L'équipe de recherche s'est ensuite mise au travail, versant un mélange de glace sèche et d'éthanol dans un gros tube métallique qu'elle a fixé à un trépied avant d'envoyer l'appareil dans l'eau glacée. L'appareil s'est enfoncé dans la partie du lac où l'eau ne se mélange jamais, ce qui permet à des couches de sédiments intactes de s'accumuler sur le lit du lac. Le tube a percé les sédiments, fixant un cylindre de l'alternance des couches blanches et sombres de chaque année et de l'histoire qu'elles ont à raconter.
Le lac Crawford est plus profond que large, ce qui signifie que les niveaux d'eau les plus bas ne se mélangent pas avec les couches supérieures. La décomposition est lente et aucune vie importante ne perturbe le fond du lac. Par conséquent, ce lac et d'autres lacs non mélangés, techniquement connus sous le nom de "méromictiques", ont un bon enregistrement dans les sédiments de ce qui s'est passé depuis leur formation, explique le professeur John Smol de l'université Queen's, expert en analyse de l'histoire des lacs.
Bien qu'il ne s'agisse pas du seul lac méromictique de l'Ontario, le lac Crawford présente un intérêt considérable. Ses couches de sédiments exceptionnellement détaillées - connues sous le nom de "varves" - donnent une image à haute résolution des événements survenus sur ses rives au cours des 10 000 dernières années. L'enregistrement le plus proche de la surface se présente sous la forme d'une couche de sédiments claire et d'une couche sombre pour presque chaque année. En comptant ces anneaux, comme ceux d'un arbre, les chercheurs peuvent dater avec précision leurs découvertes jusqu'à la fin du 12e siècle. Les résultats en disent long sur ce qui se passait à l'intérieur et à proximité du lac.
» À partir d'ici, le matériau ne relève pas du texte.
/-- **Extending automorphisms of `ℚ̄ ⊆ F` to field automorphisms of an algebraically closed `F`
with a prescribed sign on a transcendental `τ`.** If `F` is algebraically closed, `ρ` is a
`ℚ`-automorphism of the relative algebraic closure `ℚ̄_F` of `ℚ` in `F`, `τ ∈ F` is transcendental
and `ε = ±1`, there is a field automorphism `ψ` of `F` with `ψ|ℚ̄_F = ρ` and `ψ τ = ε τ`: extend
`{τ}` to a transcendence basis `t` of `F/ℚ̄_F`, act on `ℚ̄_F[t]` by `ρ` on coefficients and
`X_τ ↦ ε X_τ`, and extend to the algebraic closure `F` of `ℚ̄_F[t]` (Mathlib
`IsAlgClosure.equivOfEquiv`). [folklore] -/
theorem exists_ringEquiv_extend [IsAlgClosed F]
    (ρ : algebraicClosure ℚ F ≃ₐ[ℚ] algebraicClosure ℚ F) {τ : F} (hτ : Transcendental ℚ τ)
    {ε : ℚ} (hε : ε * ε = 1) :
    ∃ ψ : F ≃+* F, (∀ e : algebraicClosure ℚ F, ψ e = ρ e) ∧ ψ τ = algebraMap ℚ F ε * τ := by
  classical
  haveI : Algebra.IsAlgebraic ℚ (algebraicClosure ℚ F) := algebraicClosure.isAlgebraic ℚ F
  have hτE : Transcendental (algebraicClosure ℚ F) τ := hτ.extendScalars (algebraicClosure ℚ F)
  have hind : AlgebraicIndepOn (algebraicClosure ℚ F) _root_.id ({τ} : Set F) := by
    rw [AlgebraicIndepOn,
      algebraicIndependent_singleton_iff (⟨τ, Set.mem_singleton τ⟩ : ({τ} : Set F))]
    exact hτE
  obtain ⟨t, hτt, ht⟩ := exists_isTranscendenceBasis_superset hind
  have hτt' : τ ∈ t := hτt (Set.mem_singleton τ)
  haveI : IsAlgClosure (Algebra.adjoin (algebraicClosure ℚ F) (Set.range ((↑) : t → F))) F :=
    IsAlgClosed.isAlgClosure_of_transcendence_basis _ ht
  have hεE : algebraMap ℚ (algebraicClosure ℚ F) ε * algebraMap ℚ (algebraicClosure ℚ F) ε = 1 := by
    rw [← map_mul, hε, map_one]
  have hεF : algebraMap (algebraicClosure ℚ F) F (algebraMap ℚ (algebraicClosure ℚ F) ε) =
      algebraMap ℚ F ε :=
    (IsScalarTower.algebraMap_apply ℚ (algebraicClosure ℚ F) F ε).symm
  -- the automorphism `X_τ ↦ ε X_τ` of `ℚ̄_F[t]`, twisted by `ρ` on the coefficients
  let i₀ : t := ⟨τ, hτt'⟩
  let g : MvPolynomial t (algebraicClosure ℚ F) →ₐ[algebraicClosure ℚ F]
      MvPolynomial t (algebraicClosure ℚ F) :=
    MvPolynomial.aeval fun i => if i = i₀ then
      MvPolynomial.C (algebraMap ℚ (algebraicClosure ℚ F) ε) * MvPolynomial.X i else MvPolynomial.X i
  have hgX : ∀ i : t, g (MvPolynomial.X i) = if i = i₀ then
      MvPolynomial.C (algebraMap ℚ (algebraicClosure ℚ F) ε) * MvPolynomial.X i else MvPolynomial.X i :=
    fun i => by simp only [g, MvPolynomial.aeval_X]
  have hgC : ∀ c, g (MvPolynomial.C c) = MvPolynomial.C c := fun c => by
    rw [MvPolynomial.algHom_C, MvPolynomial.algebraMap_eq]
  have hgg : g.comp g = AlgHom.id (algebraicClosure ℚ F) _ := by
    refine MvPolynomial.algHom_ext fun i => ?_
    rw [AlgHom.comp_apply, AlgHom.id_apply, hgX]
    split_ifs with hi
    · rw [map_mul, hgC, hgX, if_pos hi, ← mul_assoc, ← MvPolynomial.C_mul, hεE,
        MvPolynomial.C_1, one_mul]
    · rw [hgX, if_neg hi]
  let θ₂ : MvPolynomial t (algebraicClosure ℚ F) ≃ₐ[algebraicClosure ℚ F]
      MvPolynomial t (algebraicClosure ℚ F) := AlgEquiv.ofAlgHom g g hgg hgg
  let θ₁ : MvPolynomial t (algebraicClosure ℚ F) ≃+* MvPolynomial t (algebraicClosure ℚ F) :=
    MvPolynomial.mapEquiv t ρ.toRingEquiv
  let θ : Algebra.adjoin (algebraicClosure ℚ F) (Set.range ((↑) : t → F)) ≃+*
      Algebra.adjoin (algebraicClosure ℚ F) (Set.range ((↑) : t → F)) :=
    ht.1.aevalEquiv.symm.toRingEquiv.trans ((θ₁.trans θ₂.toRingEquiv).trans
      ht.1.aevalEquiv.toRingEquiv)
  have hθ : ∀ p, θ (ht.1.aevalEquiv p) = ht.1.aevalEquiv (θ₂ (θ₁ p)) := fun p => by
    simp only [θ, RingEquiv.trans_apply, AlgEquiv.coe_ringEquiv, AlgEquiv.symm_apply_apply]
  have hθ₂ : ∀ p, θ₂ p = g p := fun p => rfl
  refine ⟨IsAlgClosure.equivOfEquiv F F θ, fun e => ?_, ?_⟩
  · have h1 : algebraMap _ F (algebraMap (algebraicClosure ℚ F)
        (Algebra.adjoin (algebraicClosure ℚ F) (Set.range ((↑) : t → F))) e) = (e : F) :=
      (IsScalarTower.algebraMap_apply (algebraicClosure ℚ F) _ F e).symm
    have h2 : ∀ c : algebraicClosure ℚ F, algebraMap (algebraicClosure ℚ F)
        (Algebra.adjoin (algebraicClosure ℚ F) (Set.range ((↑) : t → F))) c =
          ht.1.aevalEquiv (MvPolynomial.C c) := fun c => by
      rw [← MvPolynomial.algebraMap_eq, AlgEquiv.commutes]
    have e1 : θ₁ (MvPolynomial.C e) = MvPolynomial.C (ρ e) := by
      simp only [θ₁, MvPolynomial.mapEquiv_apply, MvPolynomial.map_C]
      rfl
    calc IsAlgClosure.equivOfEquiv F F θ e
        = IsAlgClosure.equivOfEquiv F F θ (algebraMap _ F (algebraMap (algebraicClosure ℚ F)
            (Algebra.adjoin (algebraicClosure ℚ F) (Set.range ((↑) : t → F))) e)) := by rw [h1]
      _ = algebraMap _ F (θ (algebraMap (algebraicClosure ℚ F)
            (Algebra.adjoin (algebraicClosure ℚ F) (Set.range ((↑) : t → F))) e)) :=
          IsAlgClosure.equivOfEquiv_algebraMap F F θ _
      _ = algebraMap _ F (algebraMap (algebraicClosure ℚ F)
            (Algebra.adjoin (algebraicClosure ℚ F) (Set.range ((↑) : t → F))) (ρ e)) := by
          rw [h2, hθ, e1, hθ₂, hgC, ← h2]
      _ = ((ρ e : algebraicClosure ℚ F) : F) :=
          (IsScalarTower.algebraMap_apply (algebraicClosure ℚ F) _ F (ρ e)).symm
  · have h1 : algebraMap _ F (ht.1.aevalEquiv (MvPolynomial.X i₀)) = τ := by
      rw [AlgebraicIndependent.algebraMap_aevalEquiv, MvPolynomial.aeval_X]
    have e1 : θ₁ (MvPolynomial.X i₀) = MvPolynomial.X i₀ := by
      simp only [θ₁, MvPolynomial.mapEquiv_apply, MvPolynomial.map_X]
    calc IsAlgClosure.equivOfEquiv F F θ τ
        = IsAlgClosure.equivOfEquiv F F θ (algebraMap _ F (ht.1.aevalEquiv (MvPolynomial.X i₀))) := by
          rw [h1]
      _ = algebraMap _ F (θ (ht.1.aevalEquiv (MvPolynomial.X i₀))) :=
          IsAlgClosure.equivOfEquiv_algebraMap F F θ _
      _ = algebraMap _ F (ht.1.aevalEquiv (g (MvPolynomial.X i₀))) := by rw [hθ, e1, hθ₂]
      _ = algebraMap ℚ F ε * τ := by
          rw [hgX, if_pos rfl, AlgebraicIndependent.algebraMap_aevalEquiv, map_mul,
            MvPolynomial.aeval_C, MvPolynomial.aeval_X, hεF]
Au cours de travaux menés il y a plus de 50 ans, les scientifiques du ROM ont trouvé des siècles de preuves laissées par les hommes qui vivaient et travaillaient autour du lac. Ce travail a permis de préparer le terrain pour que le lac et ses rives deviennent un site important d'apprentissage et de commémoration des différents peuples qui ont vécu sur ce territoire, qui est le territoire traditionnel du peuple Wendat. Ces dernières carottes serviront à déterminer si le lac Crawford, avec ses nombreuses traces d'activité humaine, pourrait être désigné comme le "Golden Spike" qui marque le début d'une nouvelle époque dans l'histoire du monde, une époque définie par l'homme.
Le nom de cette nouvelle époque possible est déjà entré dans la conscience culturelle : l'Anthropocène. Mais qu'elle soit officiellement déclarée par l'organisme qui divise et nomme les temps géologiques, la Commission internationale de stratigraphie (ICS), est une autre question. Du point de vue des "temps profonds", comme on appelle parfois les temps géologiques, les 2 000 dernières années sont un clin d'œil, explique Soren Brothers, premier conservateur Allan et Helaine Shiff du ROM pour le changement climatique. Une époque dure généralement plusieurs millions d'années et une distinction anthropique aujourd'hui impliquerait que l'influence de l'homme sur l'enregistrement sédimentaire de la planète est irréversible.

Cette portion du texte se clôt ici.